What we can show you is which departments in which universities have ELT research deemed by the specialist experts from the REF to have produced world class or internationally excellent work in education or in English language or in linguistics. It is up to prospective students to work out which field most closely aligns with their academic interests and career ambitions, and which departments in each field most interests them.
We must emphasise that a research-active department is not necessarily the right place for all Master’s students to go. Those new to teaching or just looking to improve may prefer a practical course with lots of hands-on practice and will be much happier in a course run by teachers and trainers in a language centre, and there are plenty of good ones.
It is, of course, possible to combine the two, as is done in the Master’s courses jointly run by education departments and language centres at Nottingham, Glasgow and Sheffield Hallam, all of which appear in our education ranking starting on the opposite page.
Of course, the scores under, say, English language or linguistics do not just refer to the ELT staff. Indeed, in past REF-style exercises, it was possible for researchers to not even submit their research for assessment. But REF 2021 stopped this, insisting that all staff with significant research responsibility submit some of their work for assessment. Over 76,000 staff submitted their research, 50% more than in 2014 when the last REF took place.
Another major difference is the increase in the emphasis on the social and economic impact of the research rather than just the power. That is, the total amount of researchers submitting and the total amount of research submitted. This has produced a revolution in the kind of university which is recognised as outstanding in an individual field. Although the elite research universities who belong to the Russell Group still did well, the newer universities – be they ‘plate glass’ universities founded in the 60s or the post-92 institutions, which were awarded university status after 1992 – could also rise to the top in a particular area.

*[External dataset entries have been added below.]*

import Summits.HodgeConjecture.CorCM.Census.NondegenerateSplitting
import Summits.HodgeConjecture.CorCM.Census.TwoAdicSplittingRelative

/-!
# Nondegenerate splitting RELATIVE to a `2`-subgroup: the META theorem `μ(G,c) = φ₂(G,c)` without `IsPGroup`

COR-CM (cell `pub-hodgecm2`), count-neutral kernel combinatorics by the binder seat b09 (gen 40; lane RELATIVE SPLITTING, part II), the assembly of
part A `Census/NondegenerateReduction.lean` (gen 38, ANY `(G,c)`: `two_pow_smul_mem_psp_of_reduction`, `reduction_of_residual`), part C
`Census/BaseBlockCovering.lean` (gen 38, ANY `(G,c)`) and the relative splitting `Census/TwoAdicSplittingRelative.lean` (gen 40), all BY NAME.
Theorems only: no definition, no `decide`, no certificate, no named fact, no `sorry`.
HONEST FRAMING: `HC_CM` is NOT proved, here or anywhere in the tree; nothing here is a period or a headline.

**THE RELATIVE META-THEOREM (`isLeast_card_gfaces_generate_of_reduction_rel`).**  Let `G` be a finite group FACTORISED as `G = ι(Γ)·⟨N⟩` with
`Γ` a `2`-group (`ι : Γ → G` a homomorphism, `N ⊆ G` any set of elements; e.g. a Sylow `2`-subgroup and generators of a `2`-complement —
normality is not used), `c` a central involution `≠ 1`, `T₀` a NONDEGENERATE CM type (Kubota: the antisymmetric convolution with `1_{T₀}` is
injective), and `S ⊆ gfaceSet` a finite FIBRE-INDEPENDENT family of faces such that
* (reduction) every CM type reduces modulo `ℤ⟨pairs⟩ + ℤ⟨base changes of S⟩` to an integer combination of the base changes of `T₀`, up to `2^k`;
* (`N`-coboundaries) for every face `f` and every `n ∈ N`, `f·n⁻¹ − f ∈ ℤ⟨pairs⟩ + ℤ⟨base changes of S⟩` MOD `2`.
Then the least number of face relations whose base changes generate the Hodge lattice modulo pairs is EXACTLY `φ₂(G,c)`, attained by a family
containing `S`: **`μ(G,c) = φ₂(G,c)`**.  For a `2`-group take `Γ = G`, `N = ∅`: gen 38ʼs `isLeast_card_gfaces_generate_of_reduction`.
The residual form (`…_of_residual_reduction_rel`) asks the reduction only for the RESIDUAL types of `T₀` (potential `≤ 1`) once `S` contains a
covering family (`Splitting.exists_cover_sub`, any `(G,c)`).

WHY (the successor lanes this serves).  The quaternion column `Q_{4n}` is closed for `n = 2^m` only (`Census/QuaternionColumnPivot.lean`); for
general even `n = 2^a·m` the group `Q_{4n} = ⟨a^{2^{a+1}}⟩ ⋊ Q_{2^{a+2}}` is factorised with `N = {a^{2^{a+1}}}`, and gen 39ʼs biarc circle and
chains give the reduction with `k = 1`; what remains there is ONE coboundary statement: `f·a^{−2^{a+1}} − f ∈ ℤ⟨pairs⟩ + ℤ[G]·qfam` mod `2` for
the faces `f`.  The same shape serves the metacyclic column `ℤ/m ⋊ ℤ/2^k` (`k ≥ 3`), the products `P × B` (`B` of odd order) and `SL₂(𝔽₃) =
Q₈·⟨3-cycle⟩`.

## References
* [Pohlmann1968] H. Pohlmann, Algebraic cycles on abelian varieties of complex multiplication type, Ann. of Math. 88 (1968), Thm 1.
* [Milne1999] J. S. Milne, Lefschetz motives and the Tate conjecture, Compositio Math. 117 (1999), Prop. 2.1, p. 54.
-/

namespace Summit.HodgeConjecture.CorCM.Census.Splitting

open Finset
open Summit.HodgeConjecture.CorCM.Prior.AllgGroup.RfwfAllgGroup
open Summit.HodgeConjecture.CorCM.Census.BlockParity
open Summit.HodgeConjecture.CorCM.Census.Coinvariant
open Summit.HodgeConjecture.CorCM.Census.Nondegenerate
open Summit.HodgeConjecture.CorCM.Census.BaseBlock

noncomputable section

variable {G : Type*} [Group G] [Fintype G] [DecidableEq G] (c : G)
variable {Γ : Type*} [Group Γ]

/-- **RELATIVE META-THEOREM, existence form.**  Factorised `G = ι(Γ)·⟨N⟩`, nondegenerate base type `T₀`, fibre-independent faces `S` reducing every
type onto the base changes of `T₀` up to `2^k` and whose target contains the `N`-coboundaries of the faces mod `2` `⟹` `S` extends to EXACTLY
`φ₂(G,c)` faces generating the Hodge lattice modulo pairs. [folklore] -/
theorem exists_generate_of_reduction_rel (hΓ : IsPGroup 2 Γ) (ι : Γ →* G) (N : Set G)
    (hcov : ∀ Q : G, ∃ γ : Γ, ∃ n ∈ Subgroup.closure N, Q = ι γ * n)
    (hc2 : c * c = 1) (hc1 : c ≠ 1) (hcen : ∀ x : G, x * c = c * x) (T₀ : CMF G c)
    (hT₀ : ∀ f : G → ℤ, (∀ Q, f (c * Q) = -f Q) → (∀ x, ∑ Q, f Q * indG T₀.1 (x * Q) = 0) → ∀ Q, f Q = 0)
    (S : Finset (CMF G c →₀ ℤ)) (hS : (↑S : Set (CMF G c →₀ ℤ)) ⊆ gfaceSet G c hc2)
    (hli : LinearIndepOn (ZMod 2) (fun f : CMF G c →₀ ℤ => (rad2 c hc2).mkQ (red c f)) ↑S)
    (hN : ∀ n ∈ N, ∀ f ∈ gfaceSet G c hc2, red c (Finsupp.mapDomain (rt c n) f - f) ∈
      pair2 c ⊔ Submodule.span (ZMod 2) (translates2 c (S.image (red c))))
    (k : ℕ) (hred : ∀ Φ : CMF G c, ((2 : ℤ) ^ k) • Finsupp.single Φ (1 : ℤ) ∈
      (Submodule.span ℤ (pairSet c) ⊔ Submodule.span ℤ (translates c S)) ⊔
        Submodule.span ℤ (Set.range fun Q : G => Finsupp.single (rt c Q T₀) (1 : ℤ))) :
    ∃ S' : Finset (CMF G c →₀ ℤ), S ⊆ S' ∧ (↑S' : Set (CMF G c →₀ ℤ)) ⊆ gfaceSet G c hc2 ∧ S'.card = fibreTwo c hc2 ∧
      hodgeSpan c hc2 ≤ Submodule.span ℤ (pairSet c) ⊔ Submodule.span ℤ (translates c S') :=
  exists_generate_extension_of_isPGroup_rel c hΓ ι N hcov hc2 hc1 hcen S hS hli hN k
    (two_pow_smul_mem_psp_of_reduction c hc2 hcen T₀ hT₀ S (hS.trans (gfaceSet_subset_hodgeSpan c hc2)) k hred)

/-- **RELATIVE META-THEOREM: `μ(G,c) = φ₂(G,c)`** for a factorised group `G = ι(Γ)·⟨N⟩` (`Γ` a `2`-group), from a fibre-independent complete
reduction onto a nondegenerate base type whose target contains the `N`-coboundaries of the faces mod `2`. [folklore] -/
theorem isLeast_card_gfaces_generate_of_reduction_rel (hΓ : IsPGroup 2 Γ) (ι : Γ →* G) (N : Set G)
    (hcov : ∀ Q : G, ∃ γ : Γ, ∃ n ∈ Subgroup.closure N, Q = ι γ * n)
    (hc2 : c * c = 1) (hc1 : c ≠ 1) (hcen : ∀ x : G, x * c = c * x) (T₀ : CMF G c)
    (hT₀ : ∀ f : G → ℤ, (∀ Q, f (c * Q) = -f Q) → (∀ x, ∑ Q, f Q * indG T₀.1 (x * Q) = 0) → ∀ Q, f Q = 0)
    (S : Finset (CMF G c →₀ ℤ)) (hS : (↑S : Set (CMF G c →₀ ℤ)) ⊆ gfaceSet G c hc2)
    (hli : LinearIndepOn (ZMod 2) (fun f : CMF G c →₀ ℤ => (rad2 c hc2).mkQ (red c f)) ↑S)
    (hN : ∀ n ∈ N, ∀ f ∈ gfaceSet G c hc2, red c (Finsupp.mapDomain (rt c n) f - f) ∈
      pair2 c ⊔ Submodule.span (ZMod 2) (translates2 c (S.image (red c))))
    (k : ℕ) (hred : ∀ Φ : CMF G c, ((2 : ℤ) ^ k) • Finsupp.single Φ (1 : ℤ) ∈
      (Submodule.span ℤ (pairSet c) ⊔ Submodule.span ℤ (translates c S)) ⊔
        Submodule.span ℤ (Set.range fun Q : G => Finsupp.single (rt c Q T₀) (1 : ℤ))) :
    IsLeast {n : ℕ | ∃ S' : Finset (CMF G c →₀ ℤ), (↑S' ⊆ gfaceSet G c hc2) ∧ S'.card = n ∧
      hodgeSpan c hc2 ≤ Submodule.span ℤ (pairSet c) ⊔ Submodule.span ℤ (translates c S')} (fibreTwo c hc2) :=
  isLeast_card_gfaces_generate_of_isPGroup_rel c hΓ ι N hcov hc2 hc1 hcen S hS hli hN k
    (two_pow_smul_mem_psp_of_reduction c hc2 hcen T₀ hT₀ S (hS.trans (gfaceSet_subset_hodgeSpan c hc2)) k hred)

/-- **Parity form**: the same with block-parity independence of `S` (sufficient for fibre independence, any `G`). [folklore] -/
theorem isLeast_card_gfaces_generate_of_reduction_par_rel (hΓ : IsPGroup 2 Γ) (ι : Γ →* G) (N : Set G)
    (hcov : ∀ Q : G, ∃ γ : Γ, ∃ n ∈ Subgroup.closure N, Q = ι γ * n)
    (hc2 : c * c = 1) (hc1 : c ≠ 1) (hcen : ∀ x : G, x * c = c * x) (T₀ : CMF G c)
    (hT₀ : ∀ f : G → ℤ, (∀ Q, f (c * Q) = -f Q) → (∀ x, ∑ Q, f Q * indG T₀.1 (x * Q) = 0) → ∀ Q, f Q = 0)
    (S : Finset (CMF G c →₀ ℤ)) (hS : (↑S : Set (CMF G c →₀ ℤ)) ⊆ gfaceSet G c hc2)
    (hpar : LinearIndepOn (ZMod 2) (fun f : CMF G c →₀ ℤ => par c f) ↑S)
    (hN : ∀ n ∈ N, ∀ f ∈ gfaceSet G c hc2, red c (Finsupp.mapDomain (rt c n) f - f) ∈
      pair2 c ⊔ Submodule.span (ZMod 2) (translates2 c (S.image (red c))))
    (k : ℕ) (hred : ∀ Φ : CMF G c, ((2 : ℤ) ^ k) • Finsupp.single Φ (1 : ℤ) ∈
      (Submodule.span ℤ (pairSet c) ⊔ Submodule.span ℤ (translates c S)) ⊔
        Submodule.span ℤ (Set.range fun Q : G => Finsupp.single (rt c Q T₀) (1 : ℤ))) :
    IsLeast {n : ℕ | ∃ S' : Finset (CMF G c →₀ ℤ), (↑S' ⊆ gfaceSet G c hc2) ∧ S'.card = n ∧
      hodgeSpan c hc2 ≤ Submodule.span ℤ (pairSet c) ⊔ Submodule.span ℤ (translates c S')} (fibreTwo c hc2) :=
  isLeast_card_gfaces_generate_of_reduction_rel c hΓ ι N hcov hc2 hc1 hcen T₀ hT₀ S hS
    (fibreIndep_of_parityIndep c hc2 _ hpar) hN k hred

/-- **RESIDUAL FORM** (with the covering of part C, any `(G,c)`).  Factorised `G = ι(Γ)·⟨N⟩`, nondegenerate `T₀`; a family `S ⊆ gfaceSet` which
CONTAINS a covering family of `T₀` (modulo `ℤ⟨base changes of S⟩` every type is a combination of RESIDUAL types, `bpot T₀ ≤ 1`), is
fibre-independent, reduces every RESIDUAL type onto the base changes of `T₀` up to `2^k`, and whose target contains the `N`-coboundaries of the
faces mod `2` `⟹ μ(G,c) = φ₂(G,c)`. [folklore] -/
theorem isLeast_card_gfaces_generate_of_residual_reduction_rel (hΓ : IsPGroup 2 Γ) (ι : Γ →* G) (N : Set G)
    (hcov : ∀ Q : G, ∃ γ : Γ, ∃ n ∈ Subgroup.closure N, Q = ι γ * n)
    (hc2 : c * c = 1) (hc1 : c ≠ 1) (hcen : ∀ x : G, x * c = c * x) (T₀ : CMF G c)
    (hT₀ : ∀ f : G → ℤ, (∀ Q, f (c * Q) = -f Q) → (∀ x, ∑ Q, f Q * indG T₀.1 (x * Q) = 0) → ∀ Q, f Q = 0)
    (S : Finset (CMF G c →₀ ℤ)) (hS : (↑S : Set (CMF G c →₀ ℤ)) ⊆ gfaceSet G c hc2)
    (hli : LinearIndepOn (ZMod 2) (fun f : CMF G c →₀ ℤ => (rad2 c hc2).mkQ (red c f)) ↑S)
    (hN : ∀ n ∈ N, ∀ f ∈ gfaceSet G c hc2, red c (Finsupp.mapDomain (rt c n) f - f) ∈
      pair2 c ⊔ Submodule.span (ZMod 2) (translates2 c (S.image (red c))))
    (hcv : ∀ Φ : CMF G c, Finsupp.single Φ (1 : ℤ) ∈
      (Submodule.span ℤ (pairSet c) ⊔ Submodule.span ℤ (translates c S)) ⊔
        Submodule.span ℤ ((fun Ψ => Finsupp.single Ψ (1 : ℤ)) '' {Ψ : CMF G c | bpot c T₀ Ψ ≤ 1})) (k : ℕ)
    (hres : ∀ Ψ : CMF G c, bpot c T₀ Ψ ≤ 1 → ((2 : ℤ) ^ k) • Finsupp.single Ψ (1 : ℤ) ∈
      (Submodule.span ℤ (pairSet c) ⊔ Submodule.span ℤ (translates c S)) ⊔
        Submodule.span ℤ (Set.range fun Q : G => Finsupp.single (rt c Q T₀) (1 : ℤ))) :
    IsLeast {n : ℕ | ∃ S' : Finset (CMF G c →₀ ℤ), (↑S' ⊆ gfaceSet G c hc2) ∧ S'.card = n ∧
      hodgeSpan c hc2 ≤ Submodule.span ℤ (pairSet c) ⊔ Submodule.span ℤ (translates c S')} (fibreTwo c hc2) :=
  isLeast_card_gfaces_generate_of_reduction_rel c hΓ ι N hcov hc2 hc1 hcen T₀ hT₀ S hS hli hN k
    (reduction_of_residual c T₀ _ {Ψ : CMF G c | bpot c T₀ Ψ ≤ 1} k hcv (fun Ψ hΨ => hres Ψ hΨ))

/-- **Subgroup form of the residual META theorem** (`P ≤ G` a `2`-subgroup, `G = P·⟨N⟩`). [folklore] -/
theorem isLeast_card_gfaces_generate_of_residual_reduction_subgroup (P : Subgroup G) (hP : IsPGroup 2 P) (N : Set G)
    (hcov : ∀ Q : G, ∃ p ∈ P, ∃ n ∈ Subgroup.closure N, Q = p * n)
    (hc2 : c * c = 1) (hc1 : c ≠ 1) (hcen : ∀ x : G, x * c = c * x) (T₀ : CMF G c)
    (hT₀ : ∀ f : G → ℤ, (∀ Q, f (c * Q) = -f Q) → (∀ x, ∑ Q, f Q * indG T₀.1 (x * Q) = 0) → ∀ Q, f Q = 0)
    (S : Finset (CMF G c →₀ ℤ)) (hS : (↑S : Set (CMF G c →₀ ℤ)) ⊆ gfaceSet G c hc2)
    (hli : LinearIndepOn (ZMod 2) (fun f : CMF G c →₀ ℤ => (rad2 c hc2).mkQ (red c f)) ↑S)
    (hN : ∀ n ∈ N, ∀ f ∈ gfaceSet G c hc2, red c (Finsupp.mapDomain (rt c n) f - f) ∈
      pair2 c ⊔ Submodule.span (ZMod 2) (translates2 c (S.image (red c))))
    (hcv : ∀ Φ : CMF G c, Finsupp.single Φ (1 : ℤ) ∈
      (Submodule.span ℤ (pairSet c) ⊔ Submodule.span ℤ (translates c S)) ⊔
        Submodule.span ℤ ((fun Ψ => Finsupp.single Ψ (1 : ℤ)) '' {Ψ : CMF G c | bpot c T₀ Ψ ≤ 1})) (k : ℕ)
    (hres : ∀ Ψ : CMF G c, bpot c T₀ Ψ ≤ 1 → ((2 : ℤ) ^ k) • Finsupp.single Ψ (1 : ℤ) ∈
      (Submodule.span ℤ (pairSet c) ⊔ Submodule.span ℤ (translates c S)) ⊔
        Submodule.span ℤ (Set.range fun Q : G => Finsupp.single (rt c Q T₀) (1 : ℤ))) :
    IsLeast {n : ℕ | ∃ S' : Finset (CMF G c →₀ ℤ), (↑S' ⊆ gfaceSet G c hc2) ∧ S'.card = n ∧
      hodgeSpan c hc2 ≤ Submodule.span ℤ (pairSet c) ⊔ Submodule.span ℤ (translates c S')} (fibreTwo c hc2) :=
  isLeast_card_gfaces_generate_of_residual_reduction_rel c hP P.subtype N
    (fun Q => by
      obtain ⟨p, hp, n, hn, rfl⟩ := hcov Q
      exact ⟨⟨p, hp⟩, n, hn, rfl⟩)
    hc2 hc1 hcen T₀ hT₀ S hS hli hN hcv k hres

end

end Summit.HodgeConjecture.CorCM.Census.Splitting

Take the top performers in our three Units of Assessment: Britain’s most ancient university, Oxford, tops the ELT-related Master’s charts in education, the hugely popular plate glass university, Lancaster, tops our charts in linguistics, while in English language it is the post-92 University of Bedfordshire which, thanks to its world-beating team at Centre for Research in English Language Learning and Assessment that nosed ahead of the traditional corpus giants at Birmingham, Nottingham and Liverpool to take top spot in English language.
Remember, these are rankings of subjects in particular departments, not of universities overall. And if you’re looking for a Master’s from our list you need to decide first what is your primary interest in English language teaching. Is it English in particular, language in general or teaching, and then you should know if your best bet is a department which does research in English language, linguistics or education.
We have tried as hard as we can to track down all the departments offering an ELT related Master’s which submitted to the REF in these three subjects. If we have left your department out, let us know. If you are angry at the weight given in our listings to impact rather than research power, we apologise, but we depend on the boffins at the THE, who are much better at rankings than we are.
And, finally, congratulations to all the universities listed here. Every last one of you has produced research which has been deemed by REF experts as world ranking and/or internationally excellent, and you all offer great Master’s. British ELT should be proud of you.